# Finishing Off-Angle Ceiling Peeks



## Syd (9 mo ago)

I need to finish this ceiling in the top floor of a house that the carpenter recently boarded. It's essentially a small square room with a dormer on each side and all the wonky angles on the ceiling (inside and outside corners) all meet in the middle. The corners are all off-angle and a lot of the boards have a pretty significant gap between them. 
This will be a cool ceiling but HOW do I make this look good?
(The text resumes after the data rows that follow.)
import Mathlib
import Literature.Probability.LatticeModels.GaussianPairingBound
import HarnessLib

/-!
# Route MarkovRigidity, support item `FieldRealisation` (stmt-CriticalPhenomena-11245):
# integrability of the Gaussian-pairing dominator

Second helper towards clause (b) of `FieldRealisation`.  The rescaled critical `2m`-point
correlator at non-coincident `x ∈ (ℝ³)^{2m}` is dominated (Newman's Gaussian inequality and the
mesh-uniform kernel bound of `…KernelBound`) by the Wick pairing functional
`𝒢_m[K](x) = pairingSum K m x` of the kernel `K(p,q) = max(1, ‖p − q‖^{-a})`, `a < 3`, uniformly in
the mesh.  For dominated convergence of the smeared sums one needs the INTEGRABILITY of
`x ↦ (∏ᵢ w(xᵢ)) · 𝒢_m[K](x)` on `(ℝ³)^{2m}` for a rapidly decaying weight `w(p) = (1+‖p‖)^{-N}`.
This file proves it:

* `integrable_weight_mul_kernel` — `(p,q) ↦ w(p) w(q) max(1,‖p−q‖^{-a})` is integrable on
  `ℝ³ × ℝ³` (`a < 3 < N`): split `max(1,r^{-a}) ≤ 1 + 𝟙_{r<1} r^{-a}`, shear `(p,q) ↦ (p, q−p)`
  (`measurePreserving_prod_sub`) and local integrability of `‖u‖^{-a}`
  (`integrableOn_ball_of_norm_le_rpow`);
* `integrable_pairProd` — a product `∏ⱼ h(y_{2j}, y_{2j+1})` of an integrable two-point function
  over DISJOINT pairs of coordinates is integrable on `(ℝ³)^{2m}` (induction on `m`, splitting off
  the first two coordinates with `measurePreserving_piFinSuccAbove`, as in Mathlib's
  `Integrable.fin_nat_prod`);
* `integrable_weight_mul_pairingSum` — the dominator is integrable: expand the average over
  orderings `τ`, relabel the coordinates by `τ` (`measurePreserving_piCongrLeft`) and regroup the
  weights along the pairs.

References: Glimm–Jaffe 1987 §6.1 (moments of the continuum limit); Aizenman–Duminil-Copin 2021
§6.3 (Gaussian domination).  No definitions are introduced.
-/

noncomputable section

namespace Summit.CriticalPhenomena.Ising3DConformalLimit.MarkovRigidityFieldRealisation

open MeasureTheory Literature.Probability.LatticeModels
open scoped ENNReal

/-- Shorthand for the continuum `ℝ³`. -/
local notation "E3" => EuclideanSpace ℝ (Fin 3)

/-! ### The two-point piece -/

/-- `max(1, r^{-a}) ≤ 1 + 𝟙_{‖u‖<1} ‖u‖^{-a}` for `a ≥ 0`. [folklore] -/
theorem max_one_rpow_neg_le (a : ℝ) (ha : 0 ≤ a) (u : E3) :
    max 1 (‖u‖ ^ (-a)) ≤ 1 + (Metric.ball (0 : E3) 1).indicator (fun v => ‖v‖ ^ (-a)) u := by
  by_cases hu : u ∈ Metric.ball (0 : E3) 1
  · rw [Set.indicator_of_mem hu]
    exact max_le (le_add_of_nonneg_right (Real.rpow_nonneg (norm_nonneg _) _))
      (le_add_of_nonneg_left zero_le_one)
  · rw [Set.indicator_of_notMem hu, add_zero]
    refine max_le le_rfl ?_
    rw [Metric.mem_ball, dist_zero_right, not_lt] at hu
    exact Real.rpow_le_one_of_one_le_of_nonpos hu (by linarith)

/-- The weight `(1 + ‖p‖)^{-N}` lies in `[0, 1]`. [folklore] -/
theorem weight_le_one (N : ℝ) (hN : 0 ≤ N) (p : E3) : (1 + ‖p‖) ^ (-N) ≤ 1 :=
  Real.rpow_le_one_of_one_le_of_nonpos (by linarith [norm_nonneg p]) (by linarith)

/-- The weight `(1 + ‖p‖)^{-N}` is nonnegative. [folklore] -/
theorem weight_nonneg (N : ℝ) (p : E3) : 0 ≤ (1 + ‖p‖) ^ (-N) :=
  Real.rpow_nonneg (by positivity) _

/-- `u ↦ 𝟙_{‖u‖<1} ‖u‖^{-a}` is integrable on `ℝ³` for `a < 3`. [folklore] -/
theorem integrable_indicator_ball_rpow_neg {a : ℝ} (ha : a < 3) :
    Integrable ((Metric.ball (0 : E3) 1).indicator fun v : E3 => ‖v‖ ^ (-a)) := by
  rw [integrable_indicator_iff Metric.isOpen_ball.measurableSet]
  refine integrableOn_ball_of_norm_le_rpow (by simp) (C := 1) (α := a) (r := 1) ?_ ?_ ?_
  · simpa using ha
  · exact Filter.Eventually.of_forall fun x => by
      rw [one_mul, Real.norm_eq_abs, abs_of_nonneg (Real.rpow_nonneg (norm_nonneg _) _)]
  · exact (measurable_norm.pow_const _).aestronglyMeasurable

/-- The weight `(1 + ‖p‖)^{-N}` is integrable on `ℝ³` for `N > 3`. [folklore] -/
theorem integrable_weight {N : ℝ} (hN : 3 < N) : Integrable fun p : E3 => (1 + ‖p‖) ^ (-N) :=
  integrable_one_add_norm (by simpa using hN)

/-- **Integrability of the weighted two-point kernel**: for `a < 3 < N`,
`(p, q) ↦ (1+‖p‖)^{-N} (1+‖q‖)^{-N} max(1, ‖p−q‖^{-a})` is integrable on `ℝ³ × ℝ³`.
[cite: GlimmJaffe1987, §6.1] -/
theorem integrable_weight_mul_kernel {a N : ℝ} (ha0 : 0 ≤ a) (ha : a < 3) (hN : 3 < N) :
    Integrable fun z : E3 × E3 =>
      (1 + ‖z.1‖) ^ (-N) * (1 + ‖z.2‖) ^ (-N) * max 1 (‖z.1 - z.2‖ ^ (-a)) := by
  set w : E3 → ℝ := fun p => (1 + ‖p‖) ^ (-N) with hw
  set j : E3 → ℝ := (Metric.ball (0 : E3) 1).indicator fun v => ‖v‖ ^ (-a) with hj
  have hwi : Integrable w := integrable_weight hN
  have hji : Integrable j := integrable_indicator_ball_rpow_neg ha
  -- the two integrable majorants
  have h1 : Integrable fun z : E3 × E3 => w z.1 * w z.2 := hwi.mul_prod hwi
  have h2 : Integrable fun z : E3 × E3 => w z.1 * j (z.2 - z.1) := by
    have hmp := measurePreserving_prod_sub (volume : Measure E3) (volume : Measure E3)
    have hg : Integrable (fun z : E3 × E3 => w z.1 * j z.2) (volume.prod volume) := hwi.mul_prod hji
    exact (hmp.integrable_comp hg.aestronglyMeasurable).mpr hg
  refine (h1.add h2).mono' ?_ ?_
  · refine Measurable.aestronglyMeasurable ?_
    refine ((measurable_fst.norm.const_add 1).pow_const _).mul
      ((measurable_snd.norm.const_add 1).pow_const _) |>.mul ?_
    exact measurable_const.max ((measurable_fst.sub measurable_snd).norm.pow_const _)
  · refine Filter.Eventually.of_forall fun z => ?_
    have hw1 : 0 ≤ w z.1 := weight_nonneg N z.1
    have hw2 : 0 ≤ w z.2 := weight_nonneg N z.2
    have hw2' : w z.2 ≤ 1 := weight_le_one N (by linarith) z.2
    have hmax : 0 ≤ max 1 (‖z.1 - z.2‖ ^ (-a)) := le_trans zero_le_one (le_max_left _ _)
    have hjsymm : j (z.1 - z.2) = j (z.2 - z.1) := by
      simp only [hj, Set.indicator, Metric.mem_ball, dist_zero_right, norm_sub_rev]
    rw [Real.norm_eq_abs, abs_of_nonneg (mul_nonneg (mul_nonneg hw1 hw2) hmax)]
    calc w z.1 * w z.2 * max 1 (‖z.1 - z.2‖ ^ (-a))
        ≤ w z.1 * w z.2 * (1 + j (z.1 - z.2)) :=
          mul_le_mul_of_nonneg_left (max_one_rpow_neg_le a ha0 _) (mul_nonneg hw1 hw2)
      _ = w z.1 * w z.2 + w z.1 * (w z.2 * j (z.1 - z.2)) := by ring
      _ ≤ w z.1 * w z.2 + w z.1 * (1 * j (z.1 - z.2)) := by
          have hj0 : 0 ≤ j (z.1 - z.2) := by
            simp only [hj, Set.indicator]
            split_ifs
            · exact Real.rpow_nonneg (norm_nonneg _) _
            · exact le_rfl
          gcongr
      _ = w z.1 * w z.2 + w z.1 * j (z.2 - z.1) := by rw [one_mul, hjsymm]

/-! ### Products over disjoint pairs of coordinates -/

/-- The first pair of indices: `pairIdx (m+1) (0,0) = 0`. [folklore] -/
theorem pairIdx_zero_zero (m : ℕ) : (pairIdx (m + 1) (0, 0) : Fin (2 * (m + 1))) = 0 := by
  ext; simp [pairIdx_apply_val]

/-- The first pair of indices: `pairIdx (m+1) (0,1) = 1 = succ 0`. [folklore] -/
theorem pairIdx_zero_one (m : ℕ) :
    (pairIdx (m + 1) (0, 1) : Fin (2 * (m + 1))) = (0 : Fin (2 * m + 1)).succ := by
  ext; simp [pairIdx_apply_val]; exact (Nat.mod_eq_of_lt (by omega)).symm

/-- **Recursion of the pair product**: splitting off the first pair,
`∏_{j<m+1} h(y_{2j}, y_{2j+1}) = h(y₀, y₁) · ∏_{j<m} h(y_{2j+2}, y_{2j+3})`. [folklore] -/
theorem pairProd_succ (h : E3 × E3 → ℝ) (m : ℕ) (y : Fin (2 * (m + 1)) → E3) :
    ∏ j : Fin (m + 1), h (y (pairIdx (m + 1) (j, 0)), y (pairIdx (m + 1) (j, 1))) =
      h (y 0, y (0 : Fin (2 * m + 1)).succ) *
        ∏ j : Fin m, h (y (pairIdx m (j, 0)).succ.succ, y (pairIdx m (j, 1)).succ.succ) := by
  rw [Fin.prod_univ_succ, pairIdx_zero_zero, pairIdx_zero_one]
  simp_rw [pairIdx_succ]

/-- **Integrability of products over disjoint pairs.**  If `h` is integrable on `ℝ³ × ℝ³`, then
`y ↦ ∏_{j<m} h(y_{2j}, y_{2j+1})` is integrable on `(ℝ³)^{2m}` (induction on `m`; the first two
coordinates are split off with `measurePreserving_piFinSuccAbove`, the factors are separated with
`Integrable.mul_prod`, cf. Mathlib's `Integrable.fin_nat_prod`). [folklore] -/
theorem integrable_pairProd {h : E3 × E3 → ℝ} (hint : Integrable h (volume.prod volume)) :
    ∀ m : ℕ, Integrable (fun y : Fin (2 * m) → E3 =>
      ∏ j : Fin m, h (y (pairIdx m (j, 0)), y (pairIdx m (j, 1)))) (Measure.pi fun _ => volume)
  | 0 => by
    simp only [Finset.univ_eq_empty, Finset.prod_empty]
    have hE : IsEmpty (Fin (2 * 0)) := by rw [Nat.mul_zero]; infer_instance
    have : IsFiniteMeasure (Measure.pi fun _ : Fin (2 * 0) => (volume : Measure E3)) := by
      rw [isFiniteMeasure_iff, Measure.pi_empty_univ]; exact ENNReal.one_lt_top
    exact integrable_const 1
  | m + 1 => by
    have ih := integrable_pairProd hint m
    -- the integrand after splitting off the coordinates `0` and `1`
    set G'' : (E3 × E3) × (Fin (2 * m) → E3) → ℝ := fun q =>
      h q.1 * ∏ j : Fin m, h (q.2 (pairIdx m (j, 0)), q.2 (pairIdx m (j, 1))) with hG''def
    have hG'' : Integrable G'' ((volume.prod volume).prod (Measure.pi fun _ => volume)) :=
      hint.mul_prod ih
    -- reassociate: `G' (a, (b, r)) = h (a, b) * P r`
    set G' : E3 × (E3 × (Fin (2 * m) → E3)) → ℝ := G'' ∘ (MeasurableEquiv.prodAssoc).symm with hG'def
    have hG' : Integrable G' (volume.prod (volume.prod (Measure.pi fun _ => volume))) :=
      ((measurePreserving_prodAssoc (volume : Measure E3) (volume : Measure E3)
        (Measure.pi fun _ : Fin (2 * m) => (volume : Measure E3))).symm
        (MeasurableEquiv.prodAssoc)).integrable_comp_emb
          (MeasurableEquiv.measurableEmbedding _) |>.2 hG''
    -- peel coordinate `0` of the tail: `G (a, g) = G' (a, (g 0, g ∘ succ))`
    set e1 := MeasurableEquiv.piFinSuccAbove (fun _ : Fin (2 * m + 1) => E3) 0 with he1
    have he1mp : MeasurePreserving e1 (Measure.pi fun _ => volume)
        (volume.prod (Measure.pi fun _ => volume)) :=
      measurePreserving_piFinSuccAbove (fun _ : Fin (2 * m + 1) => (volume : Measure E3)) 0
    set G : E3 × (Fin (2 * m + 1) → E3) → ℝ := G' ∘ Prod.map id e1 with hGdef
    have hGint : Integrable G (volume.prod (Measure.pi fun _ => volume)) :=
      (((MeasurePreserving.id (volume : Measure E3)).prod he1mp).integrable_comp_emb
        ((MeasurableEmbedding.id).prodMap e1.measurableEmbedding)).2 hG'
    -- peel coordinate `0`: the pair product is `G ∘ e0`
    set e0 := MeasurableEquiv.piFinSuccAbove (fun _ : Fin (2 * m + 2) => E3) 0 with he0
    have he0mp : MeasurePreserving e0 (Measure.pi fun _ => volume)
        (volume.prod (Measure.pi fun _ => volume)) :=
      measurePreserving_piFinSuccAbove (fun _ : Fin (2 * m + 2) => (volume : Measure E3)) 0
    have key : (fun y : Fin (2 * (m + 1)) → E3 =>
        ∏ j : Fin (m + 1), h (y (pairIdx (m + 1) (j, 0)), y (pairIdx (m + 1) (j, 1)))) = G ∘ e0 := by
      funext y
      rw [pairProd_succ]
      simp [hGdef, hG'def, hG''def, he0, he1, MeasurableEquiv.piFinSuccAbove_apply,
        MeasurableEquiv.prodAssoc, Fin.tail]
    rw [key]
    exact (he0mp.integrable_comp_emb e0.measurableEmbedding).2 hGint

/-! ### The pairing-sum dominator -/

/-- Regrouping the one-point weights along the pairs of an ordering `τ`:
`∏ᵢ w(xᵢ) = ∏ⱼ w(x_{τ(2j)}) w(x_{τ(2j+1)})`. [folklore] -/
theorem prod_eq_prod_pairs (w : E3 → ℝ) (m : ℕ) (x : Fin (2 * m) → E3)
    (τ : Equiv.Perm (Fin (2 * m))) :
    ∏ i, w (x i) = ∏ j : Fin m, (w (x (τ (pairIdx m (j, 0)))) * w (x (τ (pairIdx m (j, 1))))) := by
  calc ∏ i, w (x i) = ∏ i, w (x (τ i)) := (Equiv.prod_comp τ (fun i => w (x i))).symm
    _ = ∏ p : Fin m × Fin 2, w (x (τ (pairIdx m p))) :=
        (Fintype.prod_equiv (pairIdx m) _ _ fun _ => rfl).symm
    _ = ∏ j : Fin m, (w (x (τ (pairIdx m (j, 0)))) * w (x (τ (pairIdx m (j, 1))))) := by
        rw [Fintype.prod_prod_type]
        refine Finset.prod_congr rfl fun j _ => ?_
        rw [Fin.prod_univ_two]

/-- **Integrability of the Gaussian-pairing dominator.**  For `0 ≤ a < 3 < N` and every `m`,
`x ↦ (∏ᵢ (1+‖xᵢ‖)^{-N}) · 𝒢_m[max(1,‖·−·‖^{-a})](x)` is integrable on `(ℝ³)^{2m}`: expand the
average over orderings, relabel the coordinates (`measurePreserving_piCongrLeft`), regroup the
weights along the pairs and apply `integrable_pairProd` to the weighted two-point kernel.
[cite: GlimmJaffe1987, §6.1] -/
theorem integrable_weight_mul_pairingSum {a N : ℝ} (ha0 : 0 ≤ a) (ha : a < 3) (hN : 3 < N)
    (m : ℕ) :
    Integrable (fun x : Fin (2 * m) → E3 =>
      (∏ i, (1 + ‖x i‖) ^ (-N)) * pairingSum (fun p q : E3 => max 1 (‖p - q‖ ^ (-a))) m x)
      (Measure.pi fun _ => volume) := by
  set w : E3 → ℝ := fun p => (1 + ‖p‖) ^ (-N) with hw
  set K : E3 → E3 → ℝ := fun p q => max 1 (‖p - q‖ ^ (-a)) with hK
  set h : E3 × E3 → ℝ := fun z => w z.1 * w z.2 * K z.1 z.2 with hh
  have hint : Integrable h (volume.prod volume) := integrable_weight_mul_kernel ha0 ha hN
  -- the integrable pair product and its relabellings
  set T : (Fin (2 * m) → E3) → ℝ := fun y =>
    ∏ j : Fin m, h (y (pairIdx m (j, 0)), y (pairIdx m (j, 1))) with hT
  have hTint : Integrable T (Measure.pi fun _ => volume) := integrable_pairProd hint m
  have hTτ : ∀ τ : Equiv.Perm (Fin (2 * m)),
      Integrable (fun x : Fin (2 * m) → E3 => T (x ∘ τ)) (Measure.pi fun _ => volume) := by
    intro τ
    have hmp := measurePreserving_piCongrLeft (fun _ : Fin (2 * m) => (volume : Measure E3)) τ.symm
    have hcomp : (fun x : Fin (2 * m) → E3 => T (x ∘ τ)) =
        T ∘ (MeasurableEquiv.piCongrLeft (fun _ : Fin (2 * m) => E3) τ.symm) := by
      funext x
      simp only [Function.comp_apply, MeasurableEquiv.coe_piCongrLeft]
      congr 1
      funext i
      rw [Function.comp_apply, Equiv.piCongrLeft_apply_eq_cast, cast_eq, Equiv.symm_symm]
    rw [hcomp]
    exact (hmp.integrable_comp_emb (MeasurableEquiv.measurableEmbedding _)).2 hTint
  -- expand the pairing functional
  have hexp : (fun x : Fin (2 * m) → E3 => (∏ i, w (x i)) * pairingSum K m x) =
      fun x => ((2 : ℝ) ^ m * m.factorial)⁻¹ *
        ∑ τ : Equiv.Perm (Fin (2 * m)), T (x ∘ τ) := by
    funext x
    rw [pairingSum, mul_left_comm, Finset.mul_sum]
    congr 1
    refine Finset.sum_congr rfl fun τ _ => ?_
    rw [prod_eq_prod_pairs w m x τ, hT]
    simp only [Function.comp_apply, hh]
    rw [← Finset.prod_mul_distrib]
  change Integrable (fun x : Fin (2 * m) → E3 => (∏ i, w (x i)) * pairingSum K m x)
    (Measure.pi fun _ => volume)
  rw [hexp]
  exact (integrable_finsetSum _ fun τ _ => hTτ τ).const_mul _

end Summit.CriticalPhenomena.Ising3DConformalLimit.MarkovRigidityFieldRealisation

end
I was thinking I should maybe pre-fill the crap out of them with some durabond 90 then perhaps use some CGC straight-flex corner bead, set that with the quickset and then finish with CGC lite line. Does that make sense? Does anyone have any tips or ideas?


----------



## picks drywall (Apr 13, 2021)

yes, thats how i would do it.

make sure you are familiar with the bending of strait-flex or it can lift on you. basically, inside corners need pre bent at more of an angle and outsides need bent less. that stuff has memory to an extent. if your an old hand at it though you know what i mean.


----------



## hendrix417 (Aug 9, 2018)

tell him to trim out with wood. guaranteed to crack if taped.


----------



## Tonydif (May 8, 2021)

I'd prefill and set the flex-bead with Taping Compound (yellow) at the same time. You'll find the lines don't always meet perfectly and you have to slide/lift the flex-bead into hollow spots to intersect.


----------



## Syd (9 mo ago)

Okay sounds good! Thanks


----------



## curryernie54 (9 mo ago)

Piece of cake


----------